import Summits.QuantumFields.BalabanUV.Beta.GAN24.LegChainPush
import Summits.QuantumFields.BalabanUV.Beta.GAN24.DressedLegMultiplierColumnEnvelope
import Summits.QuantumFields.BalabanUV.Beta.GAN24.LegCompAssoc
import Summits.QuantumFields.BalabanUV.Beta.GAN24.CarrierSlotLegBottomKernel
import Summits.QuantumFields.BalabanUV.Beta.GAN24.Push4LegTelescopeComb
import Summits.QuantumFields.BalabanUV.Beta.HessKerCoDressedBmWall
import Summits.QuantumFields.BalabanUV.Beta.AxialDressingRootedBmHessian

/-!
# `BalabanUV.Beta.GAN24.CarrierKernelLegBlockL1` — binder row G-an2-4 ∕ (CONV-C), W-slot, the (α-0) parity re-cut, located crux (Q-L-k₀)
# (RULING R-gan24p1-g36-1 (4)(B); OWNER `b2b-balaban-gan24-p1` gen 37, part 4 of the dressed-leg side — INPUT (E-b) OF THE (H1♮) WINDOW, DISCHARGED):
# **THE CARRIER's COMPOSITE KERNEL LEG `kChain (krow ∘ K♮ᴱ) m k` IS `T^B`-SIZED IN BLOCK MASS — ALL COLUMN FIBRES, UNIFORMLY IN THE PAIR OF LEVELS.**

NOT IN PRINT; OUR BOOKKEEPING ([folklore] re-indexing BY NAME over leaf-01 g74's `kChain`∕`krow`, leaf-01 g43's row dictionary `rowM (Πᵀ K̃_j Π) = −respStepBm`, asym1's
`unitK_coDressKBmAt`, leaf-03 g55's `legChain_succ_left`, and the OWNER's parts 2 ∕ 3a ∕ 3b; 0 `def`, 0 cited facts, 0 `def … : Prop`, 0 sorry).  HONEST FRAMING (cell contract,
verbatim): «discharging `BetaPertH` makes Bałaban's UV stability UNCONDITIONAL — a real constructive-QFT result; it is NOT the continuum limit and NOT the Clay problem.»
HONEST DEPENDENCY (verbatim): «continuum YM on T⁴ ⇐ BetaPertH ∧ nine spine estimates (0/9 proved); BetaPertH ⇐ (D1) ∧ (D4) ∧ CAP+tail; G-an2-4 gates asym, D1 and NE2/3/4.»

WHAT.  leaf-01 g74's k₀-fold window `LegPushDressedBoundBlockL1.locStencil₂_legChain_bsumPow_of_dressed_envelopes_of_blockL1` asks of the composite KERNEL leg of the carrier,
`kChain (fun j ↦ krow (K j) N) m k` (`krow K N α x″ f x = K (N•x″) x (inr α) f`; `kChain` composes the levels `m+k, …, m` through the FIELD columns, the free
column fibre `f` sitting at the LOWEST level `m`), ONLY its block mass `hl₁ : Σ_{t ∈ box (N^{k+1})} |kChain … α x″ f (N^{k+1}•c + t)| ≤ a_ρ·L^{d+1}·e^{−κ₀‖c − x″‖∞}`.
For the DRESSED unit step kernels of the socket, `K♮ᴱ_j := unitK (sfStep Lc j) (smStep d Lc j) (coDressKBmAt ρ Lc (KInvStep Lc j)) = Πᵀ_bm K̃_j Π_bm` (`unitK_coDressKBmAt`),
THIS FILE PROVES that block mass with `a_ρ·L^{d+1} := K″·(k+1)·(Lc^{k+1})⁻¹` (`d = 3`, `2 ≤ Lc`, in-block root, ONE rate `κ₁ > 0`, ONE `K″ ≥ 0`, ALL `m k α x″ f c`):
* §1 (generic `d`, ANY family `l`): **`kChain_inl_eq_legChain`** — at a FIELD column the composite full-row leg IS leaf-17's `Push4Iter.legChain` of the field-column
  families (`kChain l m k α x″ (inl κ) x = legChain (j ↦ (α x″ α′ x′ ↦ l j α x″ (inl α′) x′)) m k α x″ κ x` — the two recursions coincide); `kChain_eq_kChain_update`
  (the free fibre can be frozen into the level-`m` leg); **`kChain_succ_left`** (levelwise localised `l`, `1 ≤ N`): the chain ALSO unrolls at its FINE end —
  `kChain l m (k+1) α x″ f x = Σ′_{x′} Σ_{α′} legChain (…) (m+1) k α x″ α′ x′ · l m α′ x′ f x` (leaf-03's `legChain_succ_left`, i.e. `legComp_assoc`, through §1).
* §2 (generic `d`, `[NeZero Lc]`): **`krowInl_dressed_seq`** (`(j ↦ field columns of krow K♮ᴱ_j) = (j ↦ −respStepBmSeq ρ Lc j)`), `krow_dressed_inr` (the mm block is the
  UNDRESSED unit kernel's, part 3a), `decays_dressedStep` ∕ `klegDecay_krow_dressed`, **`kChain_dressed_inl`** (`= (−1)^{k+1} · legChain (respStepBmSeq ρ Lc) m k`),
  **`kChain_dressed_inr_succ`** (`= (−1)^{k+1} · Σ′_{x′} Σ_{α′} legChain (respStepBmSeq ρ Lc) (m+1) k α x″ α′ x′ · K̃_m (Lc•x′) x (inr α′) (inr β)` — EXACTLY part 3b's object).
* §3 (`d = 3`, `2 ≤ Lc`): `sum_box_abs_mm_le` (a window of length one at a multiplier column = the K-slot's decay, block-summed) and
  **`exists_kChain_dressed_blockMass`**: `∃ κ₁ K″, 0 < κ₁ ∧ 0 ≤ K″ ∧ ∀ rr ∈ box, ∀ m k α x″ f c,
  Σ_{t ∈ box (3+1) (Lc^{k+1})} |kChain (j ↦ krow K♮ᴱ_j Lc) m k α x″ f (Lc^{k+1}•c + t)| ≤ K″·(k+1)·(Lc^{k+1})⁻¹·e^{−κ₁‖c − x″‖∞}` — field columns by part 2
  (`DressedLegBlockL1Envelope.exists_legChain_blockL1_envelope`, p367009), multiplier columns by part 3b (`DressedLegMultiplierColumnEnvelope.exists_legChain_mmColumn_blockL1_envelope`,
  windows of length ≥ 2) and §3's one-block case (`KSlotAssembly.convCK_holds`), rates merged by `min`, constants by `+`.
So the window's `hl₁` is MET by the socket's own kernels with `a_ρ·L^{d+1} = K″·(k₀)·(Lc^{k₀})⁻¹` at window length `k₀ = k+1` — ONE POWER OF THE BLOCKING DOWN, linearly in the
window length (RULING (4)(B): the count's `L^{−1}` at `d = 3`).  What remains of (H1♮ on 𝒫) BY NAME: (E-c) the identification `hE` of the composite dressed SLOT legs
`Push4Iter.legChain (colH ∘ K♮ᴱ) m k = r + d_zφ` with envelopes (leaf-01), (E-d) the socket call (`LegRowsOnRuledClass`) with GoodL := slot-charge ∧ slot-divergence rows and
`LegWindowArithmetic`.  Asserts NOTHING about Bałaban's tables beyond the tree's K-slot; NOT (H1♮); NOTHING of (Q-L) ∕ (C)sym discharged; NEVER «G-an2-4 closed» as (CONV-C);
NOT D1, NOT `BetaPertH`, NOT continuum, NOT Clay; not in print.  Unit `b2b-balaban-gan24-p1` (BINDER row G-an2-4 OWNER; CRUX PROVER on C-R8° CT-ROUTE), gen 37, 2026-08-23.
-/

noncomputable section

open Finset
open scoped BigOperators
open Literature.MathematicalPhysics.QuantumFieldTheory
open Literature.MathematicalPhysics.QuantumFieldTheory.LatticeForm (quo)
open Literature.MathematicalPhysics.QuantumFieldTheory.Balaban1983to89
open Literature.MathematicalPhysics.QuantumFieldTheory.Balaban1983to89.Beta
open B4ContourShift (supNorm supNorm_nonneg)
open B12Sec2to5 (l1 l1_nonneg)
open ExpKernelCalculus (MKer Decays Zl Zl_nonneg)
open OneStepResolventKernel (Fib quo_zsmul)
open OneStepKernelFamily (KInvStep)
open AffineAveraging (Site box toSite)
open Summit.QuantumFields.BalabanUV.Beta.HessKerDressedUnits (unitK decays_unitK)
open Summit.QuantumFields.BalabanUV.Beta.HessKerCoDressedBmWall (unitK_coDressKBmAt)
open Summit.QuantumFields.BalabanUV.Beta.AxialDressingRooted (coDressKBmAt decays_coDressKBmAt_KInvStep)
open Summit.QuantumFields.BalabanUV.Beta.GAN24.CombesThomas (sfStep smStep sfStep_ne_zero smStep_ne_zero)
open Summit.QuantumFields.BalabanUV.Beta.GAN24.KSlotAssembly (convCK_holds)
open Summit.QuantumFields.BalabanUV.Beta.GAN24.Push4 (legComp legComp_apply rowM rowM_apply)
open Summit.QuantumFields.BalabanUV.Beta.GAN24.Push4Bounds (LegDecay)
open Summit.QuantumFields.BalabanUV.Beta.GAN24.Push4Iter (LegFam legChain legChain_zero legChain_succ)
open Summit.QuantumFields.BalabanUV.Beta.GAN24.LegCompAssoc (legChain_succ_left)
open Summit.QuantumFields.BalabanUV.Beta.GAN24.CarrierSlotLegBottomKernel (legChain_congr_from)
open Summit.QuantumFields.BalabanUV.Beta.GAN24.Push4LegTelescopeComb (rowM_coDress_seq legChain_neg)
open Summit.QuantumFields.BalabanUV.Beta.GAN24.RespStepBmDecompExact (respStepBmSeq)
open Summit.QuantumFields.BalabanUV.Beta.GAN24.LegStepPush (krow supNorm_sub_comm)
open Summit.QuantumFields.BalabanUV.Beta.GAN24.LegPushNestAux (kcomp)
open Summit.QuantumFields.BalabanUV.Beta.GAN24.LegChainPush (kChain kChain_zero kChain_succ klegDecay_krow)
open Summit.QuantumFields.BalabanUV.Beta.GAN24.DressedLegBlockL1Envelope (exists_legChain_blockL1_envelope)
open Summit.QuantumFields.BalabanUV.Beta.GAN24.DressedLegBlockL1MultiplierColumn (unitK_coDressKBmAt_inr_inr sum_box_exp_decay_le)
open Summit.QuantumFields.BalabanUV.Beta.GAN24.DressedLegMultiplierColumnEnvelope (exists_legChain_mmColumn_blockL1_envelope)
/-! ## S4 — Kerr optics from the bent leaf (clause (a), chart side) -/

/-- **S4 `stub_kerrLeafSojourn` — sojourn completeness of the Kerr chart seen from the bent leaf.**
For sub-extremal `(M, a)`, `0 ≤ M`, `r₋ < r₁ < r₊`, `ψ` the graph of `T` over `Kerr.slice a r₁` and `ν`
its future unit normal: there is `R₀` such that for every `s > 0` there is `R₁` such that every
normalised future null ray `γ` of `g_{M,a}` (maximal geodesic in the chart, `γ 0 = ψ y`,
`g(γ′0, ν y) = −1`) starting at a leaf point of Kerr–Schild radius `≥ R₁` is either FUTURE COMPLETE in the
chart (`[0, ∞) ⊆ dom`) or spends affine time `≥ s` in `J⁺(ψ{r ≤ R₀})` (Kerr causal future in the chart).
Why true (Disproof §C2 + cards two-speed-optics-sojourn / speed-limit-energy-floor, triage N1/T1/T3): the
outer cone `|ẋ⃗| ≤ ṫ*` (`KerrSchild.Background.coneCovector_causal`), the conserved Killing energy
`E = −g(γ′, ∂_{t*})` with the pinch `(1 − 4H)ṫ* ≤ E ≤ ṫ*` (`E ∈ [0.93, 0.97]` for bent-normalised rays,
`R₁ ≥ 16M`), and the inner cone `(r + 2M)|v⃗| < (r − 2M)v⁰ ⇒ g(v,v) < 0` give: a ray from radius `R_p`
enters `J⁺(ψ{r ≤ R₀})` (behind the front of speed `κ(r) = (r−2M)/(r+2M)` issued from radius `R₀`) at radius
`≥ (R_p + R₀)/2 − 1.1 M log R_p − C`, after which it needs affine time `≥ (r_entry − r₊)/(C(M,a) E)`
before `r = r₊ > r₁` (crossing `r₊` is the only way to leave the chart to the future in finite affine time:
hole clock + escape lemma); rays that never reach `r₊` (scattered, or asymptotic to the photon region) have
`t* → ∞` with `ṫ* ≤ 2E`, hence unbounded affine parameter: `[0, ∞) ⊆ dom` (escape lemma — bounded coordinate
velocity on bounded `t*`-ranges ⇒ extendible — via `exists_uniform_isGeodesicOn_of_isCompact`, `GeodesicMaximal`).
`J⁺` is future-hereditary, so the sojourn is banked before the ray can see the core.
Size L (first Kerr null-geodesic API in the tree: Killing energy conservation
`OpensChart.hasDerivAt_momentum_of_isGeodesicOn` + `Kerr.isKillingField_stationaryField_holds`). -/
theorem stub_kerrLeafSojourn : ∀ [Kerr.Facts] (M a r₁ : ℝ) (hM : 0 ≤ M), |a| < M →
    Kerr.rMinus M a < r₁ → r₁ < Kerr.rPlus M a →
    ∀ (ψ : Kerr.slice a r₁ → Kerr.region a r₁) (ν : NormalField 𝓘(ℝ, E4) ψ),
    (∀ y : Kerr.slice a r₁, (ψ y : E4) =
        E4.ofTimeSpace (bentHeight M a (Kerr.radius a (E4.ofTimeSpace 0 (y : E3)))) (y : E3)) →
    (Kerr.smoothMetric M a r₁).IsFutureUnitNormal 𝓘(ℝ, E3)
        ((Kerr.timeOrientation M a r₁ hM).ofLE le_top) ψ ν →
    ∀ [(Kerr.smoothMetric M a r₁).HasLeviCivita],
    ∃ R₀ : ℝ, ∀ s : ℝ, 0 < s → ∃ R₁ : ℝ, ∀ y : Kerr.slice a r₁,
      R₁ ≤ Kerr.radius a (E4.ofTimeSpace 0 (y : E3)) →
      ∀ (γ : ℝ → Kerr.region a r₁) (dom : Set ℝ),
        (Kerr.smoothMetric M a r₁).IsNormalisedNullRayFrom
            ((Kerr.timeOrientation M a r₁ hM).ofLE le_top) ψ ν y γ dom →
        Set.Ici (0 : ℝ) ⊆ dom ∨
          ENNReal.ofReal s ≤ sojournTime γ dom
            ((Kerr.smoothMetric M a r₁).causalFuture ((Kerr.timeOrientation M a r₁ hM).ofLE le_top)
              (ψ '' {y' : Kerr.slice a r₁ | Kerr.radius a (E4.ofTimeSpace 0 (y' : E3)) ≤ R₀})) := by
  sorry
/-
Copyright (c) 2026 the pub-hodgecm-mathlib formalisation cell (harness21).  Prover seat hodgecm-mathlib-LH4-p12 (g8), req620 Track A «(D-RAM) FOUR-FRAME» squad
((β₂) road (R-36), β₂-BOARD v2 §4 «(OFF) ASSEMBLY», ED. 5 = β₂ sub-dealer LH4-p04 (g9)'s word 2026-09-04T23:44:40Z (3) «partial = YES»: every paid socket DISCHARGED), 2026-09-04.
-/
import Summits.HodgeConjecture.HodgeConjecture.Theorems.F0P3cDyRamBeta2ConesOffRowOfPiecesParity   -- ★ p863163 (this seat): ED. 4 `cellDiff_offRow_eq_zero_of_pieces₄` (the parity-aware dispatch)
import Summits.HodgeConjecture.HodgeConjecture.Theorems.F0P3cDyRamConeCellPresentationLevel        -- ★ p863162 (this seat): `levelSetDep_inter_shell_eq_empty_of_deep_level ∕ _of_antidiagonal_one`
import Summits.HodgeConjecture.HodgeConjecture.Theorems.F0P3cDyRamTopConeCellMid                   -- ★ (LH4-p13 (g9)): the GENERAL top-line head `cellDiff_top_eq_zero` (`2m < m_c + 2b`)
import Summits.HodgeConjecture.HodgeConjecture.Theorems.F0P3cDyRamRowCleanCellBit                  -- ★ p863209 (LH4-p06 (g9)): `line_entry_mul_map_eq_one`, `depth_mod_two_eq` (FACT (0))
import HarnessLib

◇ ◇ ◇ ◇

The answer must be every line of the records that holds the string "free".

`kChain (fun j ↦ krow (K j) N) m k` (`krow K N α x″ f x = K (N•x″) x (inr α) f`; `kChain` composes the levels `m+k, …, m` through the FIELD columns, the free
  (the free fibre can be frozen into the level-`m` leg); **`kChain_succ_left`** (levelwise localised `l`, `1 ≤ N`): the chain ALSO unrolls at its FINE end —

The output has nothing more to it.